Interview with Board Chair, Paul Van Ruiten
We recently conducted an interview with Paul Van Ruiten, the chair of the supervisory board of AidEnvironment. We value the expertise and experience across the organisation, and the strategic contributions being made by our colleagues occupying different roles. In this short article we share more about Paul.
Paul’s background
Paul has much experience in managing projects and organizations at the intersection of environment, sustainability, and economic development. He worked for a long period in Serbia on the first generation of national and local environmental policies, and later on in Indonesia on forest fire management, reforestation, and carbon sequestration. After several senior management positions, he went on to write a book and started as an independent consultant. With a group of independent professionals, he now helps small and medium size companies with formulating and implementing sustainability strategies.
Connecting with AidEnvironment
Paul learned about AidEnvironment when he was asked, as a consultant, to help design our new strategy.
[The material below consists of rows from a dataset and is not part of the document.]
/-- **The witness count of the relation of sign `s`** as the weighted class count over pairs of
honest walks: with `μ` gates, `K = p(|x|)+1` counter bits and `P` padding coins, the witnesses
`w ∈ {0,1}^{K + 2μ + 2μ + P}` with `⟨x, w⟩ ∈ relW F p s A` number
`Σ_{b, b' ∈ {0,1}^μ} pairTerm s k (clsO (oRun b) (oRun b'))`, `k = p(|x|) ∸ (h + 1)`.
[cite: FortnowRogers1999JCSS, Lemma 3.2 (arXiv numbering)] [cite: AdlemanDeMarraisHuang1997, §6 Lemma 6.10 (proof)] -/
theorem count_relW (s : Bool) (P : ℕ) :
    (cnt (Kx p x + (2 * (F.circ x.length).gates.length + (2 * (F.circ x.length).gates.length + P)))
        {w | boolPair x w ∈ relW F p s A} : ℤ) =
      ∑ b : List.Vector Bool (F.circ x.length).gates.length, ∑ b' : List.Vector Bool (F.circ x.length).gates.length,
        pairTerm s (p.eval x.length - (hCount (F.circ x.length).gates + 1))
          (clsO (oRun A (F.circ x.length).gates b.toList (w₀ F x, 0, true))
            (oRun A (F.circ x.length).gates b'.toList (w₀ F x, 0, true))) := by
  set gs := (F.circ x.length).gates with hgs
  set μ := gs.length with hμ
  set k := p.eval x.length - (hCount gs + 1) with hk
  set s₀ : TState (x.length + F.ancillas x.length) := (w₀ F x, 0, true) with hs₀
  have hgl : gs.length = (F.circ x.length).gates.length := by rw [hgs]
  have hK : k + 1 ≤ Kx p x := by simp only [hk, Kx]; omega
  -- split the witness into its four blocks
  have step : (cnt (Kx p x + (2 * μ + (2 * μ + P))) {w | boolPair x w ∈ relW F p s A} : ℤ) =
      ∑ u : List.Vector Bool (Kx p x), ∑ y₁ : List.Vector Bool (2 * μ), ∑ y₂ : List.Vector Bool (2 * μ),
        if (gCons A gs y₁.toList s₀ && (gCons A gs y₂.toList s₀ &&
          (match clsO (gRun gs y₁.toList s₀) (gRun gs y₂.toList s₀) with
            | some d => clsAcc s d && uTest k d u.toList
            | none => false))) = true then (1 : ℤ) else 0 := by
    rw [cnt_add_eq_sum]
    push_cast
    refine Finset.sum_congr rfl fun u _ => ?_
    rw [cnt_add_eq_sum]
    push_cast
    refine Finset.sum_congr rfl fun y₁ _ => ?_
    rw [cnt_add_eq_sum]
    push_cast
    refine Finset.sum_congr rfl fun y₂ _ => ?_
    have hiff : ∀ v : List Bool, (y₂.toList ++ v ∈ {v | y₁.toList ++ v ∈ {v | u.toList ++ v ∈ {w | boolPair x w ∈ relW F p s A}}}) ↔
        (true ∉ v ∧ (gCons A gs y₁.toList s₀ && (gCons A gs y₂.toList s₀ &&
          (match clsO (gRun gs y₁.toList s₀) (gRun gs y₂.toList s₀) with
            | some d => clsAcc s d && uTest k d u.toList
            | none => false))) = true) := by
      intro v
      simp only [Set.mem_setOf_eq]
      rw [mem_relW_iff u.toList _ (by simp) (by simp only [List.length_append, List.Vector.toList_length]; omega), relSpec]
      have e1 : (y₁.toList ++ (y₂.toList ++ v)).drop (2 * μ) = y₂.toList ++ v := by
        rw [List.drop_append_of_le_length (by simp [hμ]), List.drop_of_length_le (by simp [hμ]), List.nil_append]
      have e2 : (y₂.toList ++ v).drop (2 * μ) = v := by
        rw [List.drop_append_of_le_length (by simp [hμ]), List.drop_of_length_le (by simp [hμ]), List.nil_append]
      rw [← hgs, e1, e2, gCons_append A gs y₁.toList _ s₀ (by simp [hμ]), gCons_append A gs y₂.toList _ s₀ (by simp [hμ]),
        gRun_append gs y₁.toList _ s₀ (by simp [hμ]), gRun_append gs y₂.toList _ s₀ (by simp [hμ])]
      simp only [Bool.and_eq_true, decide_eq_true_eq, ← hk]
    rw [show {v : List Bool | y₂.toList ++ v ∈ {v | y₁.toList ++ v ∈ {v | u.toList ++ v ∈ {w | boolPair x w ∈ relW F p s A}}}} =
        {v | true ∉ v ∧ _} from Set.ext hiff, cnt_noTrue_and]
  rw [step, Finset.sum_comm]
  refine (Finset.sum_congr rfl fun y₁ _ => Finset.sum_comm).trans ?_
  -- the counter block: multiplicities
  have inner : ∀ y₁ y₂ : List.Vector Bool (2 * μ),
      (∑ u : List.Vector Bool (Kx p x),
        if (gCons A gs y₁.toList s₀ && (gCons A gs y₂.toList s₀ &&
          (match clsO (gRun gs y₁.toList s₀) (gRun gs y₂.toList s₀) with
            | some d => clsAcc s d && uTest k d u.toList
            | none => false))) = true then (1 : ℤ) else 0) =
      if gCons A gs y₁.toList s₀ = true then
        (if gCons A gs y₂.toList s₀ = true then pairTerm s k (clsO (gRun gs y₁.toList s₀) (gRun gs y₂.toList s₀)) else 0)
      else 0 := by
    intro y₁ y₂
    by_cases h1 : gCons A gs y₁.toList s₀ = true
    · by_cases h2 : gCons A gs y₂.toList s₀ = true
      · rw [if_pos h1, if_pos h2, ← sum_vector_uTest s k (Kx p x) hK]
        exact Finset.sum_congr rfl fun u _ => by simp [h1, h2]
      · rw [if_pos h1, if_neg h2]
        exact Finset.sum_eq_zero fun u _ => by simp [h2]
    · rw [if_neg h1]
      exact Finset.sum_eq_zero fun u _ => by simp [h1]
  simp only [inner]
  -- one consistent guess vector per choice vector, twice
  have outer : ∀ y₁ : List.Vector Bool (2 * μ),
      (∑ y₂ : List.Vector Bool (2 * μ), if gCons A gs y₁.toList s₀ = true then
          (if gCons A gs y₂.toList s₀ = true then pairTerm s k (clsO (gRun gs y₁.toList s₀) (gRun gs y₂.toList s₀)) else 0)
        else 0) =
      if gCons A gs y₁.toList s₀ = true then
        ∑ b' : List.Vector Bool μ, pairTerm s k (clsO (gRun gs y₁.toList s₀) (oRun A gs b'.toList s₀)) else 0 := by
    intro y₁
    split_ifs with h1
    · exact sum_gCons A gs (2 * μ) rfl (fun r => pairTerm s k (clsO (gRun gs y₁.toList s₀) r)) s₀
    · simp
  simp only [outer]
  exact sum_gCons A gs (2 * μ) rfl (fun r => ∑ b' : List.Vector Bool μ, pairTerm s k (clsO r (oRun A gs b'.toList s₀))) s₀

/-- The Hadamard count of a constantly annotated gate list. [folklore] -/
theorem annHCount_map_const (gs : List (QGate cliffordT N)) : annHCount (gs.map fun g => (g, A)) = hCount gs := by
  unfold annHCount
  rw [List.map_map]
  congr 1
  exact List.map_id' gs

/-- **`accGap` is the difference of the two witness counts.** [cite: FortnowRogers1999JCSS, Lemma 3.2 and Thm. 3.1 (arXiv numbering)] -/
theorem accGap_eq_count_sub (P : ℕ) :
    accGap F A (fun n => p.eval n) x =
      (cnt (Kx p x + (2 * (F.circ x.length).gates.length + (2 * (F.circ x.length).gates.length + P)))
          {w | boolPair x w ∈ relW F p true A} : ℤ) -
        (cnt (Kx p x + (2 * (F.circ x.length).gates.length + (2 * (F.circ x.length).gates.length + P)))
          {w | boolPair x w ∈ relW F p false A} : ℤ) := by
  rw [count_relW, count_relW, sum_pairTerm_sub]
  unfold accGap accA accB accH accGas accInput w₀
  rw [annHCount_map_const]

variable {F} in
/-- **`accGap F A p ∈ GapP^A`** for a uniform family: the two `#P^A` functions are the witness counts
of `relW F p true A` and `relW F p false A` (`∈ P^A`), with the witness polynomial `(p + 1) + 2c` for
a coin polynomial `c ≥ 2μ + 3` of the family. [cite: FortnowRogers1999JCSS, Lemma 3.2, Thm. 3.1 and §3 ("Theorem 3.1 relativizes") (arXiv numbering)] -/
theorem accGap_mem_GapPRel (hU : F.IsUniform) : accGap F A (fun n => p.eval n) ∈ GapPRel (Oracle.ofLanguage A) := by
  obtain ⟨c, hc⟩ := exists_coinPoly (F := F) hU
  refine ⟨fun x => countWitnesses (relW F p true A) (((p + 1) + 2 * c).eval x.length) x,
    ⟨relW F p true A, relW_mem_PRel p true hU A, (p + 1) + 2 * c, fun x => rfl⟩,
    fun x => countWitnesses (relW F p false A) (((p + 1) + 2 * c).eval x.length) x,
    ⟨relW F p false A, relW_mem_PRel p false hU A, (p + 1) + 2 * c, fun x => rfl⟩, fun x => ?_⟩
  obtain ⟨P, hP⟩ : ∃ P, ((p + 1) + 2 * c).eval x.length =
      Kx p x + (2 * (F.circ x.length).gates.length + (2 * (F.circ x.length).gates.length + P)) :=
    ⟨2 * c.eval x.length - 4 * (F.circ x.length).gates.length, by
      have := hc x.length
      simp only [eval_add, eval_mul, eval_one, eval_ofNat, Kx]
      omega⟩
  simp only
  rw [PPSharpP.countWitnesses_eq_cnt, PPSharpP.countWitnesses_eq_cnt, hP]
  exact accGap_eq_count_sub F p A x P

end Count

end ADH

/-! ### The named facts -/

/-- **Fortnow–Rogers 1999, Thm. 3.1, relativized: `BQP^A ⊆ AWPP^A` for every oracle `A`** —
discharge of the named fact `BQPRel_subset_AWPPRel` (`CountingSimulationRel.lean`).
[cite: FortnowRogers1999JCSS, Thm. 3.1, Lemma 3.2 and §3 before Cor. 3.7 (arXiv numbering)] -/
theorem BQPRel_subset_AWPPRel_holds : BQPRel_subset_AWPPRel :=
  BQPRel_subset_AWPPRel_of_accGap fun _ A p hU => ADH.accGap_mem_GapPRel p A hU

/-- **Fortnow–Rogers 1999, Thm. 3.1: `BQP ⊆ AWPP`**, once more — the relativized theorem at the
empty oracle (`BQP_subset_AWPP_of_accGap`). The named fact `BQP_subset_AWPP` is ALREADY discharged
in the tree by a different route (`BQP_subset_AWPP_holds`, `BQPSubsetAWPP.lean`: one `GapP`
function through the amplifying cubic); this is the consistency check that the oracle-walk count
gives it too. [cite: FortnowRogers1999JCSS, Thm. 3.1 (arXiv numbering)] -/
theorem BQP_subset_AWPP_via_oracleWalk : BQP_subset_AWPP :=
  BQP_subset_AWPP_of_accGap fun _ A p hU => ADH.accGap_mem_GapPRel p A hU

end Literature.Computability.QuantumComplexity

end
He was immediately impressed by the enthusiasm within the organisation (which in those days was still split into Rain and AidEnvironment), as well as the focus and the commitment to the mission: to change the production system of agri- and forestry commodities and to increase sustainable water management. As he believes that the roles of industries, governments, and NGOs should be balanced in order to protect and regenerate natural capital for the future, he immediately accepted when he was offered a role in the supervisory board.
His experience as managing director in private and public organizations proved to be useful in advising on financial and social issues, and in the role of the supervisory board as employer of the director. In previous management roles during the recession, Paul learned that we tend to act too little, too late when it comes to adjusting the size of an organization. And while the management and the supervisory board had a tough time doing so, he knew from his experience that these tough decisions benefit the organization in the long run.
AidEnvironment’s Impact
Paul believes that AidEnvironment plays a crucial role.
Although he is convinced that both government and the private sector realize that safeguarding natural capital is a necessity in the long term, he sees that short term interests guide their actions in a different direction. The clear and concise monitoring information that AidEnvironment provides, for example, on deforestation in value chains, serves as a wake up call to both the public and the private sector. Once everybody understands what is happening, it is much harder to ignore it.
Furthermore, AidEnvironment is showing the way forward to both sectors by implementing innovative projects on water management in vulnerable regions: show and tell.
Looking ahead to AidEnvironment’s future
The supervisory board has spent quite some time in establishing a new entity with the appropriate legal structure, as an avenue for the work in Indonesian. Paul is really excited about the growth of the new entity in Indonesia which will increase the positive impact on protecting the remaining rainforest in Southeast Asia. He also acknowledges that this takes time. As we have seen, it took our Uganda team about three years to grow and become financially stable.
As the natural resources of the world become more and more limited, the awareness of the need to protect them will increase. This will make the position of NGOs like AidEnvironment, as guardians of natural resources, even more critical in the future. Alongside these important initiatives, this also requires efforts like creating appropriate legal structures, tax administration, and finance.
Paul is passionate about supporting AidEnvironment and helping the organisation become better, bigger, and more impactful. He looks forward to expansions in Southeast Asia and Latin America to further enable the larger body of sustainability work AidEnvironment is able to accomplish.